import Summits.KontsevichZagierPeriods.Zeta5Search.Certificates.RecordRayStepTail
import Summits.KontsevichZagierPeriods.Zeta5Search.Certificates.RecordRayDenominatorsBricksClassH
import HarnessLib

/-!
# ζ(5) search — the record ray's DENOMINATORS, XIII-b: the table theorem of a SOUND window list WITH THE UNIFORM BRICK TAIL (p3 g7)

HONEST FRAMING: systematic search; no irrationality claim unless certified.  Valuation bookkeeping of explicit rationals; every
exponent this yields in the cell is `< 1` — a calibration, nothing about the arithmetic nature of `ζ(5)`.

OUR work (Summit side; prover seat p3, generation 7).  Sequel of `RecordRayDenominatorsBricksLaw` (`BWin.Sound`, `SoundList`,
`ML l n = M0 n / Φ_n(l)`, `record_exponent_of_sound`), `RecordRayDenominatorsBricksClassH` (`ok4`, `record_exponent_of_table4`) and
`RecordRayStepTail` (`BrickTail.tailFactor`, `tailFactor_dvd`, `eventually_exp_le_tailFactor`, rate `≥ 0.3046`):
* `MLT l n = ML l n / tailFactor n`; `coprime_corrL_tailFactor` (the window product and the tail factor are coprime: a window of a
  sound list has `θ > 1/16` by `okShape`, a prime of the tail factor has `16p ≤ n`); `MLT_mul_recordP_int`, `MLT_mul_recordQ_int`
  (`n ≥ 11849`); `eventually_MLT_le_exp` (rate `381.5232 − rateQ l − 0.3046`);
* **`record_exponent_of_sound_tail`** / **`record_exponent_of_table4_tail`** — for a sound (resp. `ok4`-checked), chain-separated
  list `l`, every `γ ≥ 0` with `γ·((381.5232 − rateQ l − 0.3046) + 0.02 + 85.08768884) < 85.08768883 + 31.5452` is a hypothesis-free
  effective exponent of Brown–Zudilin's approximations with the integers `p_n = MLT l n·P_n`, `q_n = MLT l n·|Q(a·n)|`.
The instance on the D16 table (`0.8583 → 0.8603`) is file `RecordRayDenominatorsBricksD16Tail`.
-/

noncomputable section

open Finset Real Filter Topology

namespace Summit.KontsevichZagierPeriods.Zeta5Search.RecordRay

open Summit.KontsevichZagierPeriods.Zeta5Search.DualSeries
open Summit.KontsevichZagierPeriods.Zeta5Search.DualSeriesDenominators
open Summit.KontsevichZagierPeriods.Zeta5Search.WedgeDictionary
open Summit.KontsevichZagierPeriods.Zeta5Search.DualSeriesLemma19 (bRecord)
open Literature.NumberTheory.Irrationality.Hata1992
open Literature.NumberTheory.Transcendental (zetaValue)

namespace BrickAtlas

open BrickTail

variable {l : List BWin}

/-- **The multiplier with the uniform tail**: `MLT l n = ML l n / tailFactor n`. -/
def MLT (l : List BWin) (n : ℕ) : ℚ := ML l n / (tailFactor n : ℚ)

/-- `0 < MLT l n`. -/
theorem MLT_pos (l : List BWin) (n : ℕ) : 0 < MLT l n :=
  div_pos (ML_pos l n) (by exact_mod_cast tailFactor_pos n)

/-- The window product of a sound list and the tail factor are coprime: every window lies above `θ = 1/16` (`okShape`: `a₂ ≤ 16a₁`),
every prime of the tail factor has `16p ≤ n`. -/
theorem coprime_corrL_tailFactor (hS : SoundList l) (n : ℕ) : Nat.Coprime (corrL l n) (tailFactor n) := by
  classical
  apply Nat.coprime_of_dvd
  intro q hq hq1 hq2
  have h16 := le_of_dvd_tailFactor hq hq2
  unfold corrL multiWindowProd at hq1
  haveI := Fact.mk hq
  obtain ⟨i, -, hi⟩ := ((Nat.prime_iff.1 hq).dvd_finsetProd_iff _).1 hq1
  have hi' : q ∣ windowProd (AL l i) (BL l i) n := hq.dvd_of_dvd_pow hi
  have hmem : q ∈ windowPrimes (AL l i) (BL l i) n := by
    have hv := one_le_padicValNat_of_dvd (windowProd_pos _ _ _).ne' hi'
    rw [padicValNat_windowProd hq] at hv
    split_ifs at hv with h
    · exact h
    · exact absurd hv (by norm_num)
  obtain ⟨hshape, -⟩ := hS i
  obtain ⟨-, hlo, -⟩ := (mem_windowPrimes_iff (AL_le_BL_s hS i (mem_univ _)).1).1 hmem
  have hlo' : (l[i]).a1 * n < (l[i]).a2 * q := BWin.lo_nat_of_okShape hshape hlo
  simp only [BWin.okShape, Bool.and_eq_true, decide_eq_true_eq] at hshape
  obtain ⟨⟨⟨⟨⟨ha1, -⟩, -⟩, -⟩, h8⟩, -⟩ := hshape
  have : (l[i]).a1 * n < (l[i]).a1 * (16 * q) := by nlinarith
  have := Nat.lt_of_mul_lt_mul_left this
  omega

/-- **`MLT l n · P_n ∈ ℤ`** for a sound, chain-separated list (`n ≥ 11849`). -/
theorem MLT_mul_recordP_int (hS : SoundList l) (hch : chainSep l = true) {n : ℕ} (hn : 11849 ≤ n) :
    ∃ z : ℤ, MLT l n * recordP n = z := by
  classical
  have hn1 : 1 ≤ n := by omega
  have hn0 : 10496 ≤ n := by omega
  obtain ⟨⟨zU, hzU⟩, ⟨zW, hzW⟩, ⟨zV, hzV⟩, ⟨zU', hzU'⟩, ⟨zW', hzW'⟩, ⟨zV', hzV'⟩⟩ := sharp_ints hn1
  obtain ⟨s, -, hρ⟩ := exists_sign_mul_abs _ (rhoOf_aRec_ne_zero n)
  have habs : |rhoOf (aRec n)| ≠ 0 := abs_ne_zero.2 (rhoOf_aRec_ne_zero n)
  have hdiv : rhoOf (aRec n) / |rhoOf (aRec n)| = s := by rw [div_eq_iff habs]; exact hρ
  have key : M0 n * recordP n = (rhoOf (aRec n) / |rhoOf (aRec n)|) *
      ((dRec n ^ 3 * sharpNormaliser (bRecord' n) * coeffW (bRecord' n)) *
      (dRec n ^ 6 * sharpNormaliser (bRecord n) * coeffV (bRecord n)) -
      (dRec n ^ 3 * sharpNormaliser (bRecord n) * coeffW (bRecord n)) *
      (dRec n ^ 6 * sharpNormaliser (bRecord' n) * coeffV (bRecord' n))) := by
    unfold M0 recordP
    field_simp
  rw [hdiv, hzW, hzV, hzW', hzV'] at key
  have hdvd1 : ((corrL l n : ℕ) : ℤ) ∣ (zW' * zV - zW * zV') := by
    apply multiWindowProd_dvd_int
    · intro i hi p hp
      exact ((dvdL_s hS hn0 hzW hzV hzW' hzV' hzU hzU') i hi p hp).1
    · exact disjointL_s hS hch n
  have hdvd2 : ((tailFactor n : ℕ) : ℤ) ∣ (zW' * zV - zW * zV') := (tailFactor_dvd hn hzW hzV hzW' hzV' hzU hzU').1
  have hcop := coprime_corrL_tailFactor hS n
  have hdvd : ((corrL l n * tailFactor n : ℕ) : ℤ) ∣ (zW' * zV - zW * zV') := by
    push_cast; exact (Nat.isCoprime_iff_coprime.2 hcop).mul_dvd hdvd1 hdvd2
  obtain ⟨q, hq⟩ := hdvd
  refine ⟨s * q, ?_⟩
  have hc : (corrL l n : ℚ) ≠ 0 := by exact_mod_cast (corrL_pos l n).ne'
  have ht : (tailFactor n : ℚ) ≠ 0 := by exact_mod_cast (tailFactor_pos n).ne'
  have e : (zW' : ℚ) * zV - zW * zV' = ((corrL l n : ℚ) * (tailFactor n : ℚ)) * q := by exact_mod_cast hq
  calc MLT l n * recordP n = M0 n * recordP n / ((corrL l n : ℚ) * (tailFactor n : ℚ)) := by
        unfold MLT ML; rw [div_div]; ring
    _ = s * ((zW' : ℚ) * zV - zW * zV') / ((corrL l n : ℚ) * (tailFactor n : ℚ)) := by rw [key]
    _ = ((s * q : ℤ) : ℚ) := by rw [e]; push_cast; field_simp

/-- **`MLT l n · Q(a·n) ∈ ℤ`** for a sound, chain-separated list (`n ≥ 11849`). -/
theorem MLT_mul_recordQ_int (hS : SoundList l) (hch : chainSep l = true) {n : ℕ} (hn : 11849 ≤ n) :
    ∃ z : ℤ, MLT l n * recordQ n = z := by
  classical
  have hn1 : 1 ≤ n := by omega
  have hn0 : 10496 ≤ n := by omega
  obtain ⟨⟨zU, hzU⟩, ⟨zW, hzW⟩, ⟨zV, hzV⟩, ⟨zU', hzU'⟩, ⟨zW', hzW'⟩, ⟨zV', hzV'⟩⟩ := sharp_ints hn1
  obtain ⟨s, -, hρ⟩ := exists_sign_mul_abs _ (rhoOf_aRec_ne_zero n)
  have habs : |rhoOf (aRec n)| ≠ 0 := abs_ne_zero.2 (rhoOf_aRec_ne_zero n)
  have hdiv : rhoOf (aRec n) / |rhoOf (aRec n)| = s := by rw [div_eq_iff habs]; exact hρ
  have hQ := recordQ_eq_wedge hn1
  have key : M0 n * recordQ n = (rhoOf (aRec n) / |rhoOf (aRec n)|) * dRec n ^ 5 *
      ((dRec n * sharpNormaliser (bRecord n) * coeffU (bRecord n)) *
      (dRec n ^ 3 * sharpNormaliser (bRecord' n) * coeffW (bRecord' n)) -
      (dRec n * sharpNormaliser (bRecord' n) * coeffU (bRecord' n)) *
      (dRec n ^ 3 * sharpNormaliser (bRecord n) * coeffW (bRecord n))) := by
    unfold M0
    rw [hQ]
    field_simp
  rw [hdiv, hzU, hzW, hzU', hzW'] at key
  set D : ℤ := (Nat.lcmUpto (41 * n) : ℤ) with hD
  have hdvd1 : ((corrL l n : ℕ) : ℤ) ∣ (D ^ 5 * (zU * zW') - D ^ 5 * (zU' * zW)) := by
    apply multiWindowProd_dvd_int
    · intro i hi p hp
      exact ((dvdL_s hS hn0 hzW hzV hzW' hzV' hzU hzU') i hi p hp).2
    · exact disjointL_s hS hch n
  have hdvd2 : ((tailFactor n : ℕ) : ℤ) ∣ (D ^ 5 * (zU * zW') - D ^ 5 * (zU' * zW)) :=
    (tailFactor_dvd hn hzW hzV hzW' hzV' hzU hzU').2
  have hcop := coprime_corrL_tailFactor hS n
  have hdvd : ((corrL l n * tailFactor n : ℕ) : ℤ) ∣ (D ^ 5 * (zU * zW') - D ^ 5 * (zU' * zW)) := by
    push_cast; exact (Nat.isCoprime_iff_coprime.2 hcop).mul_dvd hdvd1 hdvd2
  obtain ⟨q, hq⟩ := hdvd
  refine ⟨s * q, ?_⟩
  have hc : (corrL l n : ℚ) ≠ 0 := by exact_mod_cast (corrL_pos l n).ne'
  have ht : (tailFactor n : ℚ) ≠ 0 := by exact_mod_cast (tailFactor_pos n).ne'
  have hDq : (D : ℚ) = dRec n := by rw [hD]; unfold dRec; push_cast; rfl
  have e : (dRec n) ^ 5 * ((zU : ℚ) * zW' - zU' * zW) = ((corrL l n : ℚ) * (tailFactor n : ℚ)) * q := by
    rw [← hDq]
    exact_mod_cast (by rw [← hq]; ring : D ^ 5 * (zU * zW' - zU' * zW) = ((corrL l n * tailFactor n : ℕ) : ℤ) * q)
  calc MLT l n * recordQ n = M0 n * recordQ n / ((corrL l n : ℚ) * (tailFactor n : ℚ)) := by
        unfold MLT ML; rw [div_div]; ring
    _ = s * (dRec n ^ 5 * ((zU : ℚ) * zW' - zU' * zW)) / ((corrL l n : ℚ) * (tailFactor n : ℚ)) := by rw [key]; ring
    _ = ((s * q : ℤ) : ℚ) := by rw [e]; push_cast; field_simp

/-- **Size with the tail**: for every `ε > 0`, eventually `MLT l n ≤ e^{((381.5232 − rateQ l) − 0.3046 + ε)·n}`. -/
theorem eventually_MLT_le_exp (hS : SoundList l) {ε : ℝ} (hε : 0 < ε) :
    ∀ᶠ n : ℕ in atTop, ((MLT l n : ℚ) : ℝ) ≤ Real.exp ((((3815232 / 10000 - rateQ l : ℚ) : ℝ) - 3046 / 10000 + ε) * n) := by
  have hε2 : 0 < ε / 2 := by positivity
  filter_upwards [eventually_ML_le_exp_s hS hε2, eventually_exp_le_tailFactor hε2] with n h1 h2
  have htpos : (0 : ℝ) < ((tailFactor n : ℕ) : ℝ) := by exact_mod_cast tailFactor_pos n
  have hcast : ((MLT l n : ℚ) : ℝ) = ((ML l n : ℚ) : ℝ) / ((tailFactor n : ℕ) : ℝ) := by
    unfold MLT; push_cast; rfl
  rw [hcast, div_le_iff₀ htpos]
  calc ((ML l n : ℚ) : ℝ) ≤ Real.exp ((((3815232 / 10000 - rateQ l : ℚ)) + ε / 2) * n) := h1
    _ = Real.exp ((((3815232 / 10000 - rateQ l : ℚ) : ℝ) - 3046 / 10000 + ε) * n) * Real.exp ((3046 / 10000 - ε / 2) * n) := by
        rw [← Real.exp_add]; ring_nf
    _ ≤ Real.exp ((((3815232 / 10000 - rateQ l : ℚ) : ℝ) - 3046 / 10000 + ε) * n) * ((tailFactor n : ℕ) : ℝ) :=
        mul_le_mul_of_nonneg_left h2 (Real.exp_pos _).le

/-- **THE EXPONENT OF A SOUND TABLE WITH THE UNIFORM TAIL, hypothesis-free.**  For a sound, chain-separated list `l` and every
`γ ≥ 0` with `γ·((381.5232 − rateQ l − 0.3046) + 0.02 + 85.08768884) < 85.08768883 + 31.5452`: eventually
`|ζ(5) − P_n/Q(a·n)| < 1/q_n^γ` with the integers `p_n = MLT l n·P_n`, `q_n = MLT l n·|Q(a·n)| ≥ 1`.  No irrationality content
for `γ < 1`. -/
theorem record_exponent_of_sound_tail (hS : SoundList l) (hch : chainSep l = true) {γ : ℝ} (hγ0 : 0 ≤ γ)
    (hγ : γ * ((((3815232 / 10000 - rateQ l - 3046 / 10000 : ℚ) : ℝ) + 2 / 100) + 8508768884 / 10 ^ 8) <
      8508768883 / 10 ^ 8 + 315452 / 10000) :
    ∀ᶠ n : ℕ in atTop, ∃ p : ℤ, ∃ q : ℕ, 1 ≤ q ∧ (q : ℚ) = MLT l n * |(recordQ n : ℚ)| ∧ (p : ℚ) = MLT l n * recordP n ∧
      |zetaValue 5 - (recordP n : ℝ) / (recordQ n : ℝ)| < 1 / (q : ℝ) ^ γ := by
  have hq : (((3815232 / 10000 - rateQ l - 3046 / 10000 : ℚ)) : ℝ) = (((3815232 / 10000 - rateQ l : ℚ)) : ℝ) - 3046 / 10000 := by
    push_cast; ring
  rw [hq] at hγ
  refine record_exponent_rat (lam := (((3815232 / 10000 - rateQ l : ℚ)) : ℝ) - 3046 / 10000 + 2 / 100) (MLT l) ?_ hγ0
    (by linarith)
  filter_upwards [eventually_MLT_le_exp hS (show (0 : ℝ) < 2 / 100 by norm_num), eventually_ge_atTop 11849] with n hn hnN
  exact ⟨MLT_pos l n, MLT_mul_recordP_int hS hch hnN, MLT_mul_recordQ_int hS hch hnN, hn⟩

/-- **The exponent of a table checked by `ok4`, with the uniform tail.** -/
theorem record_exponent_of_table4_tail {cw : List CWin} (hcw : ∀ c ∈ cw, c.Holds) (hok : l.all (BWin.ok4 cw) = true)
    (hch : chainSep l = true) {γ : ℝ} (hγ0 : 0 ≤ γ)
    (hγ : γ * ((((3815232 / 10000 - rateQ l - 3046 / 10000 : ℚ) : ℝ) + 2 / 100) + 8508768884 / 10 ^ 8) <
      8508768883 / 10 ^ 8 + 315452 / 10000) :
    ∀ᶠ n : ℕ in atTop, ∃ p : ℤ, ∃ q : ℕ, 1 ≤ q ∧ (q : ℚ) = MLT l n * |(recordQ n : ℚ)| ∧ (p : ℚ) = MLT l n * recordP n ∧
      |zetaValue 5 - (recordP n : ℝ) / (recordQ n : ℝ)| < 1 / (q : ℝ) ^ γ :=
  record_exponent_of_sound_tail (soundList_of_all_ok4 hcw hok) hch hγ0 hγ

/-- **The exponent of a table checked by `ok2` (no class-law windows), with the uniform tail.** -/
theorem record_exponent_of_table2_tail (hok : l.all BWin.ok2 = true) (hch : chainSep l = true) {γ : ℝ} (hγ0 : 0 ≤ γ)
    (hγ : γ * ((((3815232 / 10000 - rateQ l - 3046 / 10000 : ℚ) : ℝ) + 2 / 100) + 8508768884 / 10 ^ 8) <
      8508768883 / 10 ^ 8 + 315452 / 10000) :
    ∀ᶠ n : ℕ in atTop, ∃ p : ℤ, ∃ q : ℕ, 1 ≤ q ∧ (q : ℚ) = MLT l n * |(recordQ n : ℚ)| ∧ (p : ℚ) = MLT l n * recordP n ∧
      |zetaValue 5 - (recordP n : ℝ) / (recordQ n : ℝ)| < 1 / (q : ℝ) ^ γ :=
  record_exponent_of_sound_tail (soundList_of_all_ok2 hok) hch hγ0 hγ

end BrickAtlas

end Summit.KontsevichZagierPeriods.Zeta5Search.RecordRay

■ ■ ■ ■ ■

Your answer should be one number: how many lines of the records hold "coeffW".

4